THE PROBLEM | Below are the records; locate each line with the word "chart" and copy it.

INFORMATION GIVEN |
···

import Literature.Geometry.Lorentzian.KerrPrincipalFrameCurvatureTable
import Literature.Geometry.Lorentzian.KerrPrincipalFrameBasis
import Literature.Geometry.Lorentzian.KerrCurvatureInvariantsTransport

/-!
# Fact F4 of the line `crush-the-swallowed-interior`: the cubic curvature invariant of Kerr

Support for the crux `PhotonSphereChannels.TameCensorship` (item stmt-FinalStateConjecture-10047),
stub `stub_factKerrCubicWeyl` of the lead's skeleton (hypothesis `hT` of `stub_phaseRigidity`): for
ALL real `M, a`, every point `x` of the ingoing Kerr–Schild Cartesian chart with
`r = Kerr.radius a x > 0` and EVERY linear frame `b` of `E4`,

  `Σ g^{ii'} g^{jj'} g^{kk'} tr(R(b_i,b_j) ∘ R(b_{j'},b_k) ∘ R(b_{k'},b_{i'}))
      = 48 M³ Re (r + i a cos θ)⁹ / (r² + a² cos²θ)⁹`,   `cos θ = x₃ / r`,

the full contraction `R^{ab}{}_{cd} R^{cd}{}_{ef} R^{ef}{}_{ab}` of the curvature of the
Kerr–Schild components `Kerr.bilin M a` (`MetricCoord.riemAt/ginv/traceCLM`, `CoordCurvature.lean`).
Kerr being Ricci-flat of Petrov type D with `Ψ₂ = −M/(r − ia cos θ)³` (Kinnersley 1969;
Chandrasekhar 1983, §58), the invariant is generated by `Ψ₂` alone: Cherubini–Bini–Capozziello–
Ruffini, Int. J. Mod. Phys. D 11 (2002) 827, §4; Abdelqader–Lake, Phys. Rev. D 91 (2015) 084017
(arXiv:1412.8757), §III.

## Proof

In ingoing Kerr coordinates `u = (t*, r, μ, φ)` the rational principal frame `𝔣 = (l, n, e₃, e₄)`
(`KerrPrincipalFrameBasis.lean`) block-diagonalises the curvature: the full lowered tables
`g(R(f_i,f_j) f_q, f_k)` (`KerrPrincipalFrameCurvatureTable.lean`, collected in `pf_low4`) raised
through the inverse Gram matrix (`basis_action_of_lowered`, `Kerr.Ingoing.pf_sum_ginv`) give the
action of every `R(f_i,f_j)` on the frame by a sparse matrix with entries `±cA/Σ², ±cB/Σ²`
(`A + iB = M(r + iaμ)³`), so the 64 triple traces are explicit
(`MetricCoord.traceCLM_comp₃_eq_sum_of_basis_action`) and the three metric contractions collapse to
the rational identity `48(A³ − 3AB²)/Σ⁹ = 48 M³ Re(r + iaμ)⁹/Σ⁹` (`cubicTrace_frame`). The
contraction does not depend on the frame (`MetricCoord.cubicTrace_eq_of_basis`): this is the
coordinate-basis closed form `cubicTrace_ingoing`, which `Kerr.cubicTrace_kerrBilin_of_ingoing`
(`KerrCurvatureInvariantsTransport.lean`: naturality along the chart `Kerr.Ingoing.chartFun`,
continuity across the rotation axis `Kerr.eqOn_region_of_offAxis`) transports to the Kerr–Schild
chart in every basis.
-/

noncomputable section

set_option maxSynthPendingDepth 3

namespace
  Summit.FinalStateConjecture.FinalStateConjecture.Theorems.PhotonSphereChannels.TameCensorshipCrush

open Literature.Geometry.Lorentzian Literature.Geometry.Lorentzian.Kerr.Ingoing
open Literature.Geometry.Lorentzian.MetricCoord
open scoped Manifold ContDiff Topology
open Set Module

/-! ### Linear algebra: the action of an endomorphism on a basis from its lowered table -/

section Generic

variable {E : Type*} [NormedAddCommGroup E] [NormedSpace ℝ E] [FiniteDimensional ℝ E]
  {ι : Type*} [Fintype ι] (b : Module.Basis ι ℝ E) {G : E → E →L[ℝ] E →L[ℝ] ℝ} {x : E}

/-- **An endomorphism acts on a basis through its lowered table raised by `g⁻¹`**: if
`G(T b_q, b_k) = L[k,q]` for all `k, q` and `G x` is nondegenerate, then
`T b_q = Σ_p (Σ_s g^{ps} L[s,q]) b_p` (`bᵖ(v) = Σ_s g^{ps} G(v, b_s)`, O'Neill 1983, Ch. 3, p. 60;
`MetricCoord.coord_eq_sum_ginv`). -/
theorem basis_action_of_lowered (hx : (G x).IsInvertible) {T : E →L[ℝ] E} {L : ι → ι → ℝ}
    (h : ∀ k q, G x (T (b q)) (b k) = L k q) (q : ι) :
    T (b q) = ∑ p, (∑ s, ginv G b x p s * L s q) • b p := by
  conv_lhs => rw [← b.sum_repr (T (b q))]
  refine Finset.sum_congr rfl fun p _ ↦ ?_
  rw [← b.coord_apply, coord_eq_sum_ginv b hx]
  simp only [h]

end Generic

/-! ### The cubic invariant of the rational Kerr components in the principal frame -/

section Ingoing

variable (M a : ℝ) {u : E4}

/-- **All lowered frame components of the Kerr curvature tensor in one table**:
`g(R(f_i,f_j) f_q, f_k)` for all ordered pairs `(i, j)` of the principal frame `𝔣 = (l, n, e₃, e₄)`
and all `k, q` (blocks `(i, j)`; `R(f_j,f_i) = −R(f_i,f_j)`, `R(f_i,f_i) = 0`), from the six tables
`Kerr.Ingoing.pf_low_*` (`KerrPrincipalFrameCurvatureTable.lean`): the Petrov type D pattern of
Kerr, generated by `A + iB = M(r + iaμ)³` alone (Kinnersley 1969; Chandrasekhar 1983, §58). -/
theorem pf_low4 (hu : u ∈ regularSet a) (𝔣 : Fin 4 → E4)
    (h𝔣 : ∀ i, 𝔣 i =
      ![(!₂[u 1 ^ 2 + 2 * M * u 1 + a ^ 2, u 1 ^ 2 - 2 * M * u 1 + a ^ 2, (0 : ℝ), 2 * a] : E4),
        (!₂[(1 : ℝ), -1, 0, 0] : E4), (!₂[(0 : ℝ), 0, 1 - u 2 ^ 2, 0] : E4),
        (!₂[a * (1 - u 2 ^ 2), (0 : ℝ), 0, 1] : E4)] i) (i j k q : Fin 4) :
    bilin M a u (riemAt (bilin M a) u (𝔣 i) (𝔣 j) (𝔣 q)) (𝔣 k) =
      (![![(0 : Matrix (Fin 4) (Fin 4) ℝ),
        (!![0, -(8 * M * (u 1 ^ (3 : ℕ) - 3 * u 1 * a ^ (2 : ℕ) * u 2 ^ (2 : ℕ))) / sigma a u, 0, 0;
            8 * M * (u 1 ^ (3 : ℕ) - 3 * u 1 * a ^ (2 : ℕ) * u 2 ^ (2 : ℕ)) / sigma a u, 0, 0, 0;
            0, 0, 0,
              4 * M * (3 * u 1 ^ (2 : ℕ) * a * u 2 - a ^ (3 : ℕ) * u 2 ^ (3 : ℕ)) * (1 - u 2 ^ (2 : ℕ)) / sigma a u;
            0, 0,
              -(4 * M * (3 * u 1 ^ (2 : ℕ) * a * u 2 - a ^ (3 : ℕ) * u 2 ^ (3 : ℕ)) * (1 - u 2 ^ (2 : ℕ))) / sigma a u,
              0] : Matrix (Fin 4) (Fin 4) ℝ),
        (!![0, 0, 0, 0;
            0, 0,
              2 * M * (u 1 ^ (3 : ℕ) - 3 * u 1 * a ^ (2 : ℕ) * u 2 ^ (2 : ℕ)) * (1 - u 2 ^ (2 : ℕ)) / sigma a u,
              2 * M * (3 * u 1 ^ (2 : ℕ) * a * u 2 - a ^ (3 : ℕ) * u 2 ^ (3 : ℕ)) * (1 - u 2 ^ (2 : ℕ)) / sigma a u;
            0,
              -(2 * M * (u 1 ^ (3 : ℕ) - 3 * u 1 * a ^ (2 : ℕ) * u 2 ^ (2 : ℕ)) * (1 - u 2 ^ (2 : ℕ))) / sigma a u,
              0, 0;
            0,
              -(2 * M * (3 * u 1 ^ (2 : ℕ) * a * u 2 - a ^ (3 : ℕ) * u 2 ^ (3 : ℕ)) * (1 - u 2 ^ (2 : ℕ))) / sigma a u,
              0, 0] : Matrix (Fin 4) (Fin 4) ℝ),
        (!![0, 0, 0, 0;
            0, 0,
              -(2 * M * (3 * u 1 ^ (2 : ℕ) * a * u 2 - a ^ (3 : ℕ) * u 2 ^ (3 : ℕ)) * (1 - u 2 ^ (2 : ℕ))) / sigma a u,
              2 * M * (u 1 ^ (3 : ℕ) - 3 * u 1 * a ^ (2 : ℕ) * u 2 ^ (2 : ℕ)) * (1 - u 2 ^ (2 : ℕ)) / sigma a u;
            0,
              2 * M * (3 * u 1 ^ (2 : ℕ) * a * u 2 - a ^ (3 : ℕ) * u 2 ^ (3 : ℕ)) * (1 - u 2 ^ (2 : ℕ)) / sigma a u,
              0, 0;
            0,
              -(2 * M * (u 1 ^ (3 : ℕ) - 3 * u 1 * a ^ (2 : ℕ) * u 2 ^ (2 : ℕ)) * (1 - u 2 ^ (2 : ℕ))) / sigma a u,
              0, 0] : Matrix (Fin 4) (Fin 4) ℝ)],
      ![-(!![0, -(8 * M * (u 1 ^ (3 : ℕ) - 3 * u 1 * a ^ (2 : ℕ) * u 2 ^ (2 : ℕ))) / sigma a u, 0, 0;
            8 * M * (u 1 ^ (3 : ℕ) - 3 * u 1 * a ^ (2 : ℕ) * u 2 ^ (2 : ℕ)) / sigma a u, 0, 0, 0;
            0, 0, 0,
              4 * M * (3 * u 1 ^ (2 : ℕ) * a * u 2 - a ^ (3 : ℕ) * u 2 ^ (3 : ℕ)) * (1 - u 2 ^ (2 : ℕ)) / sigma a u;
            0, 0,
              -(4 * M * (3 * u 1 ^ (2 : ℕ) * a * u 2 - a ^ (3 : ℕ) * u 2 ^ (3 : ℕ)) * (1 - u 2 ^ (2 : ℕ))) / sigma a u,
              0] : Matrix (Fin 4) (Fin 4) ℝ),
        (0 : Matrix (Fin 4) (Fin 4) ℝ),
        (!![0, 0,
              2 * M * (u 1 ^ (3 : ℕ) - 3 * u 1 * a ^ (2 : ℕ) * u 2 ^ (2 : ℕ)) * (1 - u 2 ^ (2 : ℕ)) / sigma a u,
              -(2 * M * (3 * u 1 ^ (2 : ℕ) * a * u 2 - a ^ (3 : ℕ) * u 2 ^ (3 : ℕ)) * (1 - u 2 ^ (2 : ℕ))) / sigma a u;
            0, 0, 0, 0;
            -(2 * M * (u 1 ^ (3 : ℕ) - 3 * u 1 * a ^ (2 : ℕ) * u 2 ^ (2 : ℕ)) * (1 - u 2 ^ (2 : ℕ))) / sigma a u,
              0, 0, 0;
            2 * M * (3 * u 1 ^ (2 : ℕ) * a * u 2 - a ^ (3 : ℕ) * u 2 ^ (3 : ℕ)) * (1 - u 2 ^ (2 : ℕ)) / sigma a u,
              0, 0, 0] : Matrix (Fin 4) (Fin 4) ℝ),
        (!![0, 0,
              2 * M * (3 * u 1 ^ (2 : ℕ) * a * u 2 - a ^ (3 : ℕ) * u 2 ^ (3 : ℕ)) * (1 - u 2 ^ (2 : ℕ)) / sigma a u,
              2 * M * (u 1 ^ (3 : ℕ) - 3 * u 1 * a ^ (2 : ℕ) * u 2 ^ (2 : ℕ)) * (1 - u 2 ^ (2 : ℕ)) / sigma a u;
            0, 0, 0, 0;
            -(2 * M * (3 * u 1 ^ (2 : ℕ) * a * u 2 - a ^ (3 : ℕ) * u 2 ^ (3 : ℕ)) * (1 - u 2 ^ (2 : ℕ))) / sigma a u,
              0, 0, 0;
            -(2 * M * (u 1 ^ (3 : ℕ) - 3 * u 1 * a ^ (2 : ℕ) * u 2 ^ (2 : ℕ)) * (1 - u 2 ^ (2 : ℕ))) / sigma a u,
              0, 0, 0] : Matrix (Fin 4) (Fin 4) ℝ)],
      ![-(!![0, 0, 0, 0;
            0, 0,
              2 * M * (u 1 ^ (3 : ℕ) - 3 * u 1 * a ^ (2 : ℕ) * u 2 ^ (2 : ℕ)) * (1 - u 2 ^ (2 : ℕ)) / sigma a u,
              2 * M * (3 * u 1 ^ (2 : ℕ) * a * u 2 - a ^ (3 : ℕ) * u 2 ^ (3 : ℕ)) * (1 - u 2 ^ (2 : ℕ)) / sigma a u;
            0,
              -(2 * M * (u 1 ^ (3 : ℕ) - 3 * u 1 * a ^ (2 : ℕ) * u 2 ^ (2 : ℕ)) * (1 - u 2 ^ (2 : ℕ))) / sigma a u,
              0, 0;
            0,
              -(2 * M * (3 * u 1 ^ (2 : ℕ) * a * u 2 - a ^ (3 : ℕ) * u 2 ^ (3 : ℕ)) * (1 - u 2 ^ (2 : ℕ))) / sigma a u,
              0, 0] : Matrix (Fin 4) (Fin 4) ℝ),
        -(!![0, 0,
              2 * M * (u 1 ^ (3 : ℕ) - 3 * u 1 * a ^ (2 : ℕ) * u 2 ^ (2 : ℕ)) * (1 - u 2 ^ (2 : ℕ)) / sigma a u,
              -(2 * M * (3 * u 1 ^ (2 : ℕ) * a * u 2 - a ^ (3 : ℕ) * u 2 ^ (3 : ℕ)) * (1 - u 2 ^ (2 : ℕ))) / sigma a u;
            0, 0, 0, 0;
            -(2 * M * (u 1 ^ (3 : ℕ) - 3 * u 1 * a ^ (2 : ℕ) * u 2 ^ (2 : ℕ)) * (1 - u 2 ^ (2 : ℕ))) / sigma a u,
              0, 0, 0;
            2 * M * (3 * u 1 ^ (2 : ℕ) * a * u 2 - a ^ (3 : ℕ) * u 2 ^ (3 : ℕ)) * (1 - u 2 ^ (2 : ℕ)) / sigma a u,
              0, 0, 0] : Matrix (Fin 4) (Fin 4) ℝ),
        (0 : Matrix (Fin 4) (Fin 4) ℝ),
        (!![0,
              4 * M * (3 * u 1 ^ (2 : ℕ) * a * u 2 - a ^ (3 : ℕ) * u 2 ^ (3 : ℕ)) * (1 - u 2 ^ (2 : ℕ)) / sigma a u,
              0, 0;
            -(4 * M * (3 * u 1 ^ (2 : ℕ) * a * u 2 - a ^ (3 : ℕ) * u 2 ^ (3 : ℕ)) * (1 - u 2 ^ (2 : ℕ))) / sigma a u,
              0, 0, 0;
            0, 0, 0,
              2 * M * (u 1 ^ (3 : ℕ) - 3 * u 1 * a ^ (2 : ℕ) * u 2 ^ (2 : ℕ)) * (1 - u 2 ^ (2 : ℕ)) ^ (2 : ℕ) / sigma a u;
            0, 0,
              -(2 * M * (u 1 ^ (3 : ℕ) - 3 * u 1 * a ^ (2 : ℕ) * u 2 ^ (2 : ℕ)) * (1 - u 2 ^ (2 : ℕ)) ^ (2 : ℕ)) / sigma a u,
              0] : Matrix (Fin 4) (Fin 4) ℝ)],
      ![-(!![0, 0, 0, 0;
            0, 0,
              -(2 * M * (3 * u 1 ^ (2 : ℕ) * a * u 2 - a ^ (3 : ℕ) * u 2 ^ (3 : ℕ)) * (1 - u 2 ^ (2 : ℕ))) / sigma a u,
              2 * M * (u 1 ^ (3 : ℕ) - 3 * u 1 * a ^ (2 : ℕ) * u 2 ^ (2 : ℕ)) * (1 - u 2 ^ (2 : ℕ)) / sigma a u;
            0,
              2 * M * (3 * u 1 ^ (2 : ℕ) * a * u 2 - a ^ (3 : ℕ) * u 2 ^ (3 : ℕ)) * (1 - u 2 ^ (2 : ℕ)) / sigma a u,
              0, 0;
            0,
              -(2 * M * (u 1 ^ (3 : ℕ) - 3 * u 1 * a ^ (2 : ℕ) * u 2 ^ (2 : ℕ)) * (1 - u 2 ^ (2 : ℕ))) / sigma a u,
              0, 0] : Matrix (Fin 4) (Fin 4) ℝ),
        -(!![0, 0,
              2 * M * (3 * u 1 ^ (2 : ℕ) * a * u 2 - a ^ (3 : ℕ) * u 2 ^ (3 : ℕ)) * (1 - u 2 ^ (2 : ℕ)) / sigma a u,
              2 * M * (u 1 ^ (3 : ℕ) - 3 * u 1 * a ^ (2 : ℕ) * u 2 ^ (2 : ℕ)) * (1 - u 2 ^ (2 : ℕ)) / sigma a u;
            0, 0, 0, 0;
            -(2 * M * (3 * u 1 ^ (2 : ℕ) * a * u 2 - a ^ (3 : ℕ) * u 2 ^ (3 : ℕ)) * (1 - u 2 ^ (2 : ℕ))) / sigma a u,
              0, 0, 0;
            -(2 * M * (u 1 ^ (3 : ℕ) - 3 * u 1 * a ^ (2 : ℕ) * u 2 ^ (2 : ℕ)) * (1 - u 2 ^ (2 : ℕ))) / sigma a u,
              0, 0, 0] : Matrix (Fin 4) (Fin 4) ℝ),
        -(!![0,
              4 * M * (3 * u 1 ^ (2 : ℕ) * a * u 2 - a ^ (3 : ℕ) * u 2 ^ (3 : ℕ)) * (1 - u 2 ^ (2 : ℕ)) / sigma a u,
              0, 0;
            -(4 * M * (3 * u 1 ^ (2 : ℕ) * a * u 2 - a ^ (3 : ℕ) * u 2 ^ (3 : ℕ)) * (1 - u 2 ^ (2 : ℕ))) / sigma a u,
              0, 0, 0;
            0, 0, 0,
              2 * M * (u 1 ^ (3 : ℕ) - 3 * u 1 * a ^ (2 : ℕ) * u 2 ^ (2 : ℕ)) * (1 - u 2 ^ (2 : ℕ)) ^ (2 : ℕ) / sigma a u;
            0, 0,
              -(2 * M * (u 1 ^ (3 : ℕ) - 3 * u 1 * a ^ (2 : ℕ) * u 2 ^ (2 : ℕ)) * (1 - u 2 ^ (2 : ℕ)) ^ (2 : ℕ)) / sigma a u,
              0] : Matrix (Fin 4) (Fin 4) ℝ),
        (0 : Matrix (Fin 4) (Fin 4) ℝ)]] : Fin 4 → Fin 4 → Matrix (Fin 4) (Fin 4) ℝ) i j k q := by
  have h0 : 𝔣 0 = (!₂[u 1 ^ 2 + 2 * M * u 1 + a ^ 2, u 1 ^ 2 - 2 * M * u 1 + a ^ 2, (0 : ℝ), 2 * a] : E4) := by
    rw [h𝔣]; rfl
  have h1 : 𝔣 1 = (!₂[(1 : ℝ), -1, 0, 0] : E4) := by rw [h𝔣]; rfl
  have h2 : 𝔣 2 = (!₂[(0 : ℝ), 0, 1 - u 2 ^ 2, 0] : E4) := by rw [h𝔣]; rfl
  have h3 : 𝔣 3 = (!₂[a * (1 - u 2 ^ 2), (0 : ℝ), 0, 1] : E4) := by rw [h𝔣]; rfl
  fin_cases i <;> fin_cases j <;>
    simp only [Fin.zero_eta, Fin.mk_one, Fin.reduceFinMk, Fin.isValue, Matrix.cons_val_zero,
      Matrix.cons_val_one, Matrix.cons_val]
  · rw [riemAt_self, zero_apply, map_zero, zero_apply,
      Matrix.zero_apply]
  · exact pf_low_ln M a hu 𝔣 h0 h1 h2 h3 k q
  · exact pf_low_l3 M a hu 𝔣 h0 h1 h2 h3 k q
  · exact pf_low_l4 M a hu 𝔣 h0 h1 h2 h3 k q
  · rw [riemAt_swap, neg_apply, map_neg, neg_apply, pf_low_ln M a hu 𝔣 h0 h1 h2 h3 k q,
      Matrix.neg_apply]
  · rw [riemAt_self, zero_apply, map_zero, zero_apply,
      Matrix.zero_apply]
  · exact pf_low_n3 M a hu 𝔣 h0 h1 h2 h3 k q
  · exact pf_low_n4 M a hu 𝔣 h0 h1 h2 h3 k q
  · rw [riemAt_swap, neg_apply, map_neg, neg_apply, pf_low_l3 M a hu 𝔣 h0 h1 h2 h3 k q,
      Matrix.neg_apply]
  · rw [riemAt_swap, neg_apply, map_neg, neg_apply, pf_low_n3 M a hu 𝔣 h0 h1 h2 h3 k q,
      Matrix.neg_apply]
  · rw [riemAt_self, zero_apply, map_zero, zero_apply,
      Matrix.zero_apply]
  · exact pf_low_34 M a hu 𝔣 h0 h1 h2 h3 k q
  · rw [riemAt_swap, neg_apply, map_neg, neg_apply, pf_low_l4 M a hu 𝔣 h0 h1 h2 h3 k q,
      Matrix.neg_apply]
  · rw [riemAt_swap, neg_apply, map_neg, neg_apply, pf_low_n4 M a hu 𝔣 h0 h1 h2 h3 k q,
      Matrix.neg_apply]
  · rw [riemAt_swap, neg_apply, map_neg, neg_apply, pf_low_34 M a hu 𝔣 h0 h1 h2 h3 k q,
      Matrix.neg_apply]
  · rw [riemAt_self, zero_apply, map_zero, zero_apply,
      Matrix.zero_apply]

···

RESULT FOR THIS EXERCISE |
ALL real `M, a`, every point `x` of the ingoing Kerr–Schild Cartesian chart with
(`KerrCurvatureInvariantsTransport.lean`: naturality along the chart `Kerr.Ingoing.chartFun`,
chart in every basis.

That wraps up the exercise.